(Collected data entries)
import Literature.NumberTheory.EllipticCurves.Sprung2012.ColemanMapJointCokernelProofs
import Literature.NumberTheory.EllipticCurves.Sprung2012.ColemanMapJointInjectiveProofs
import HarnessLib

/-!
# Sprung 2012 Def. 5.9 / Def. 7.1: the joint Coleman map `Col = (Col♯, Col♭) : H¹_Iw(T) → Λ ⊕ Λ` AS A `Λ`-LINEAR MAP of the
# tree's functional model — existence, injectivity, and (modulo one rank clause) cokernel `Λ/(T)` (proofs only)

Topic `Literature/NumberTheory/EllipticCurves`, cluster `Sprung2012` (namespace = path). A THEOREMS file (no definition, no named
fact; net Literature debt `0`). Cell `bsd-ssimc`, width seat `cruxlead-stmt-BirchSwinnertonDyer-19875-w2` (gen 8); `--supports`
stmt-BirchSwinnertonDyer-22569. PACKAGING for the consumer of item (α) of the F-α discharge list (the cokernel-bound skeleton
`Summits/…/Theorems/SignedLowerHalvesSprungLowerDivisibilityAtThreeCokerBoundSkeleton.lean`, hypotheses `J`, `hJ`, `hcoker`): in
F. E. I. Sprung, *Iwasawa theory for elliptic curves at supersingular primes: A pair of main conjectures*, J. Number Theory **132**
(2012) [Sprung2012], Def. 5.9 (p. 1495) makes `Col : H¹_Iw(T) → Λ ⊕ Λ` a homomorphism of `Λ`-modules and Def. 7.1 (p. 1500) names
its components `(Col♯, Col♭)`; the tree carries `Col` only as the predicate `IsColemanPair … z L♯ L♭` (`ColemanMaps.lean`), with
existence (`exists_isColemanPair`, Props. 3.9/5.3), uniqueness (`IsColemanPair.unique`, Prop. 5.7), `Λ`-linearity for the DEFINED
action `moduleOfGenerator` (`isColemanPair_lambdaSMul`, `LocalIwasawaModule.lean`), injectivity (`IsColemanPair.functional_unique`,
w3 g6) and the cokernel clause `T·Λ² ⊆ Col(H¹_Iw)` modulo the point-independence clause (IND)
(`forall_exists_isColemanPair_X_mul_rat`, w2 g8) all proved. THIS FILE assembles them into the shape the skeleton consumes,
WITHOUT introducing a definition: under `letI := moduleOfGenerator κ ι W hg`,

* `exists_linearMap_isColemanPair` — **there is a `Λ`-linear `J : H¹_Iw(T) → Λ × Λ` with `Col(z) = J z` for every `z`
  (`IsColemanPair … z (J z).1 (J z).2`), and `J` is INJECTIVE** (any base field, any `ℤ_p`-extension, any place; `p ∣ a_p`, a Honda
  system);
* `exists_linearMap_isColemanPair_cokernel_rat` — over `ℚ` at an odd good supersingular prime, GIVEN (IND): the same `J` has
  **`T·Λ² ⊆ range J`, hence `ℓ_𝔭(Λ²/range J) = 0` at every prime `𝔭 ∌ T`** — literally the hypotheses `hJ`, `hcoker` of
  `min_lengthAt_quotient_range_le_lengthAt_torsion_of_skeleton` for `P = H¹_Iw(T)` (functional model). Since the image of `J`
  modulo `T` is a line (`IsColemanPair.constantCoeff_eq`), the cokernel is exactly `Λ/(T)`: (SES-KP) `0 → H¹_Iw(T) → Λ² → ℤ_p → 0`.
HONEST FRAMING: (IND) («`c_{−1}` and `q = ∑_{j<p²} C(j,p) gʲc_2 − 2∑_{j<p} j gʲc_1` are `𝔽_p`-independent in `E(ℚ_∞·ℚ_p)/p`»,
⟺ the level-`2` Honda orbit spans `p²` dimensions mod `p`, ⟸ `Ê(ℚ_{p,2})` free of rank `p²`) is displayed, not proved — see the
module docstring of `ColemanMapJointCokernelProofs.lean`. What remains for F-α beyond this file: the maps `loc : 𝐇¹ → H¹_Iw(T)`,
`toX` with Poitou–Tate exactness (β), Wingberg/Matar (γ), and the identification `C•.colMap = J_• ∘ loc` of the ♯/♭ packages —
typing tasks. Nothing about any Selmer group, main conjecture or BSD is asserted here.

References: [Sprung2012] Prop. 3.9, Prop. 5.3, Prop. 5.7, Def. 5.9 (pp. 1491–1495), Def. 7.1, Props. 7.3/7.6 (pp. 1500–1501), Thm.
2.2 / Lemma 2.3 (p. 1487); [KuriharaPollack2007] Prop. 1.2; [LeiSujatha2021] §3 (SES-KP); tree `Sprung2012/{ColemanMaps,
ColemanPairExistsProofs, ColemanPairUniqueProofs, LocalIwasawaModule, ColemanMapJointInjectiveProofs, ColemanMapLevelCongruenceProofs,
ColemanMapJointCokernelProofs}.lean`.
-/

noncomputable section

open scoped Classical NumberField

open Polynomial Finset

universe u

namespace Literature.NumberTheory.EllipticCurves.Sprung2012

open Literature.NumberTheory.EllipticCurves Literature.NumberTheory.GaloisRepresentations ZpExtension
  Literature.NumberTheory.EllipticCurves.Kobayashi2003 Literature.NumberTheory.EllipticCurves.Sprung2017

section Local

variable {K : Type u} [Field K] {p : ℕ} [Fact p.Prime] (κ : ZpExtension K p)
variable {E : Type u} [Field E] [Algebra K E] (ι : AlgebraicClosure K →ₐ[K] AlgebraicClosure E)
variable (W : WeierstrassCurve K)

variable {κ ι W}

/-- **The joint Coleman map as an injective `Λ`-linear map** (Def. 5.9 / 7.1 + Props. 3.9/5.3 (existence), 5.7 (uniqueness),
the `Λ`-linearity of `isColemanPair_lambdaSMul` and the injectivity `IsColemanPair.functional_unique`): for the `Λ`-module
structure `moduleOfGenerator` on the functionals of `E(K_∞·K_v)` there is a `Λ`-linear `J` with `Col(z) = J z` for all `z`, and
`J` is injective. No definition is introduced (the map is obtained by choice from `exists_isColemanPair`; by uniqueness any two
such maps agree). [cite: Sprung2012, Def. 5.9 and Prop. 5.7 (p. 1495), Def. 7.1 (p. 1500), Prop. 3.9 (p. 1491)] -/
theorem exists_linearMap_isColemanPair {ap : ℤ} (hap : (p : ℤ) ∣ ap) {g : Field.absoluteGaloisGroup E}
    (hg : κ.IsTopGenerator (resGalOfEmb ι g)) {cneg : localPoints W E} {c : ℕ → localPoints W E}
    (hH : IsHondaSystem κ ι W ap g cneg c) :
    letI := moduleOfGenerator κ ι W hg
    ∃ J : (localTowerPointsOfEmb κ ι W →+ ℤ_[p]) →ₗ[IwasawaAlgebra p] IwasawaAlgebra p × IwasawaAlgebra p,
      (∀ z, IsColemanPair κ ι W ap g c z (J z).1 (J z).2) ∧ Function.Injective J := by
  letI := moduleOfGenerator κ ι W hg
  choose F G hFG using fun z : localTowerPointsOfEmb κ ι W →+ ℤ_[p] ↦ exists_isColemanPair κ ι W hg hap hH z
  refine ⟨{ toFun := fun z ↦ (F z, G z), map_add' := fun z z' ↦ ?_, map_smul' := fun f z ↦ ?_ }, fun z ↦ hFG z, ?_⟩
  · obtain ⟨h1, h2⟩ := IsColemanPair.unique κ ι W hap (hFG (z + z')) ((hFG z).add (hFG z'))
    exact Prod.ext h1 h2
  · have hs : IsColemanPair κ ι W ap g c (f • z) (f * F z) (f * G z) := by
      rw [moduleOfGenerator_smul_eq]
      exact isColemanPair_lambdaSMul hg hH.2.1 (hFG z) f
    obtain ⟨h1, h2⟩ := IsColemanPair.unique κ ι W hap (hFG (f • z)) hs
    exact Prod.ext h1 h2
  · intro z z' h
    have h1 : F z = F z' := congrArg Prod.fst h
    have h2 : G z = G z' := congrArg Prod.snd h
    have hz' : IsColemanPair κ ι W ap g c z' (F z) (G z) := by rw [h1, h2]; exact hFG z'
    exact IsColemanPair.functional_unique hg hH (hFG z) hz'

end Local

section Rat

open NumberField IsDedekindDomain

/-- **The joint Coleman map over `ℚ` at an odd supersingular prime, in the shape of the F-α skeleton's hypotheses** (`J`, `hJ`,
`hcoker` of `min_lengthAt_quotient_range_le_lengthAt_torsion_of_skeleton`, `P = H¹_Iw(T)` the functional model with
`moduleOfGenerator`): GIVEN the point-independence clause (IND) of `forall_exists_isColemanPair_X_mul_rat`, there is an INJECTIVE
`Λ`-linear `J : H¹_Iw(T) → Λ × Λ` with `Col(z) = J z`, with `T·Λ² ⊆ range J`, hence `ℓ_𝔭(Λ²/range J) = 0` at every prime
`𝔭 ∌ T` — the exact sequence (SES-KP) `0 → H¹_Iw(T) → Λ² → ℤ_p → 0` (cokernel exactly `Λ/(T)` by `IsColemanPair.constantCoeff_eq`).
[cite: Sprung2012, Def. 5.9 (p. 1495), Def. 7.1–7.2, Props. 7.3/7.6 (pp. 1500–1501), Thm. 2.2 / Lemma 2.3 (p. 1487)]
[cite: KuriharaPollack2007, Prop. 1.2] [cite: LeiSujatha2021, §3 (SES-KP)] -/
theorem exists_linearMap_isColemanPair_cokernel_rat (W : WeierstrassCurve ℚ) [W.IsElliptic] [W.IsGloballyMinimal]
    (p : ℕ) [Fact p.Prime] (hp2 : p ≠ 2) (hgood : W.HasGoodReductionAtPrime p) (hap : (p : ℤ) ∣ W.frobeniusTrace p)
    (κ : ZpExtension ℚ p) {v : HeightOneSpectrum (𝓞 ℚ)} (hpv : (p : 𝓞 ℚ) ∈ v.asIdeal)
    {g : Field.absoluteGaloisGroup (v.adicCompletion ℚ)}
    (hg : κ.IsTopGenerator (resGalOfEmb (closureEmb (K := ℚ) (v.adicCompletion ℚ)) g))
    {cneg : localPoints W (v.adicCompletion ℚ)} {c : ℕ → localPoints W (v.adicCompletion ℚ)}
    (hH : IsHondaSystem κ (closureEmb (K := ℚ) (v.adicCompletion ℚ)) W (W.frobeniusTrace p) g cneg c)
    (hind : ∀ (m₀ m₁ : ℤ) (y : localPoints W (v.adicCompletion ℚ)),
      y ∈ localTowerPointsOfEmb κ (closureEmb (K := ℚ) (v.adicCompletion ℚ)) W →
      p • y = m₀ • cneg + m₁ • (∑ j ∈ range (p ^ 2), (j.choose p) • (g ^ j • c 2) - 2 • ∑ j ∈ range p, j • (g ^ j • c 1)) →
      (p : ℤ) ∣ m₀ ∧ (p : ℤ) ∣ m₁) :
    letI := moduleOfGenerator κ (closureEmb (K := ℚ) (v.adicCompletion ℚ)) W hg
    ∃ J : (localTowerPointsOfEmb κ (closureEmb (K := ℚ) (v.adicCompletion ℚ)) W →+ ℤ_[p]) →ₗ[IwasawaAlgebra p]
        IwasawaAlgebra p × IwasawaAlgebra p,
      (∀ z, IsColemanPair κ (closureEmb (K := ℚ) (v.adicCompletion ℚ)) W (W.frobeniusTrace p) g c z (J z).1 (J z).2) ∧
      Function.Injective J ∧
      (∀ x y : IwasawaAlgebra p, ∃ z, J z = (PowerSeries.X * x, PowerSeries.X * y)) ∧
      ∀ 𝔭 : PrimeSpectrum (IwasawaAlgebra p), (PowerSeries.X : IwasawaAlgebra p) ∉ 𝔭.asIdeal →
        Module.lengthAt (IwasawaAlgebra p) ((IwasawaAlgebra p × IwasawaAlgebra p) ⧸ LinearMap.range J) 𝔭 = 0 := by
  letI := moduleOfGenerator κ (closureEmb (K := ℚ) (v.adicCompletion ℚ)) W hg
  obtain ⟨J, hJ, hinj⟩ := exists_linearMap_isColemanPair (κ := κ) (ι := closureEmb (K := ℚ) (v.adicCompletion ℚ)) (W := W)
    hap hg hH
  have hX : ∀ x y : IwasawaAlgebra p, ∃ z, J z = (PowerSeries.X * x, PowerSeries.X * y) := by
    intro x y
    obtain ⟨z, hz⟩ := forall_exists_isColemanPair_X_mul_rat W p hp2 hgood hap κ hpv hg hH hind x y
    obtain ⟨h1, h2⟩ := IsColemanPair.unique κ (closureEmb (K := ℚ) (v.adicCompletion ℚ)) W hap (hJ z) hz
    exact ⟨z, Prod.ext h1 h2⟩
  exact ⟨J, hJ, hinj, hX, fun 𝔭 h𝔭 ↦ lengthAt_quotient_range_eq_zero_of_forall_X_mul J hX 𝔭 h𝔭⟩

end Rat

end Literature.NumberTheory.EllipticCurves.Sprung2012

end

---

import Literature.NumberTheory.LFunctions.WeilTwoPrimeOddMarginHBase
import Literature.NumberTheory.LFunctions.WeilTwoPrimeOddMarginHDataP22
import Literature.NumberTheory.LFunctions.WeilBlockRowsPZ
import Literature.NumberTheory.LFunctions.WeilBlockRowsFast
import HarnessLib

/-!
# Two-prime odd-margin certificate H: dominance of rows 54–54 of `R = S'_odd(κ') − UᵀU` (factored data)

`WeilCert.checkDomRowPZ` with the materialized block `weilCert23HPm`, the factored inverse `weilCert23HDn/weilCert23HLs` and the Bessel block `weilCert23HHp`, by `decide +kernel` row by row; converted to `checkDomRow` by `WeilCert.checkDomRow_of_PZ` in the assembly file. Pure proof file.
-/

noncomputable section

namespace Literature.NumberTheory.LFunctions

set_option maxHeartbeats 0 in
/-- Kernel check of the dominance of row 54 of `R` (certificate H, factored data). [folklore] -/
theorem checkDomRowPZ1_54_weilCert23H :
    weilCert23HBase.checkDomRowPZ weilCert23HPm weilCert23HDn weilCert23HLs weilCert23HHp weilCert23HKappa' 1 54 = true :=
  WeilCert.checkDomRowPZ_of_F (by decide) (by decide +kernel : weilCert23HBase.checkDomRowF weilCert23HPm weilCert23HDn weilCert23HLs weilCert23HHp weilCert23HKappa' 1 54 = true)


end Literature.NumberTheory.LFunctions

§ EXERCISE DETAILS
From the records above, pull every line that carries the word "closureEmb".

§ RESPONSE AREA
    (hg : κ.IsTopGenerator (resGalOfEmb (closureEmb (K := ℚ) (v.adicCompletion ℚ)) g))
    (hH : IsHondaSystem κ (closureEmb (K := ℚ) (v.adicCompletion ℚ)) W (W.frobeniusTrace p) g cneg c)
      y ∈ localTowerPointsOfEmb κ (closureEmb (K := ℚ) (v.adicCompletion ℚ)) W →
    letI := moduleOfGenerator κ (closureEmb (K := ℚ) (v.adicCompletion ℚ)) W hg
    ∃ J : (localTowerPointsOfEmb κ (closureEmb (K := ℚ) (v.adicCompletion ℚ)) W →+ ℤ_[p]) →ₗ[IwasawaAlgebra p]
      (∀ z, IsColemanPair κ (closureEmb (K := ℚ) (v.adicCompletion ℚ)) W (W.frobeniusTrace p) g c z (J z).1 (J z).2) ∧
  letI := moduleOfGenerator κ (closureEmb (K := ℚ) (v.adicCompletion ℚ)) W hg
  obtain ⟨J, hJ, hinj⟩ := exists_linearMap_isColemanPair (κ := κ) (ι := closureEmb (K := ℚ) (v.adicCompletion ℚ)) (W := W)
    obtain ⟨h1, h2⟩ := IsColemanPair.unique κ (closureEmb (K := ℚ) (v.adicCompletion ℚ)) W hap (hJ z) hz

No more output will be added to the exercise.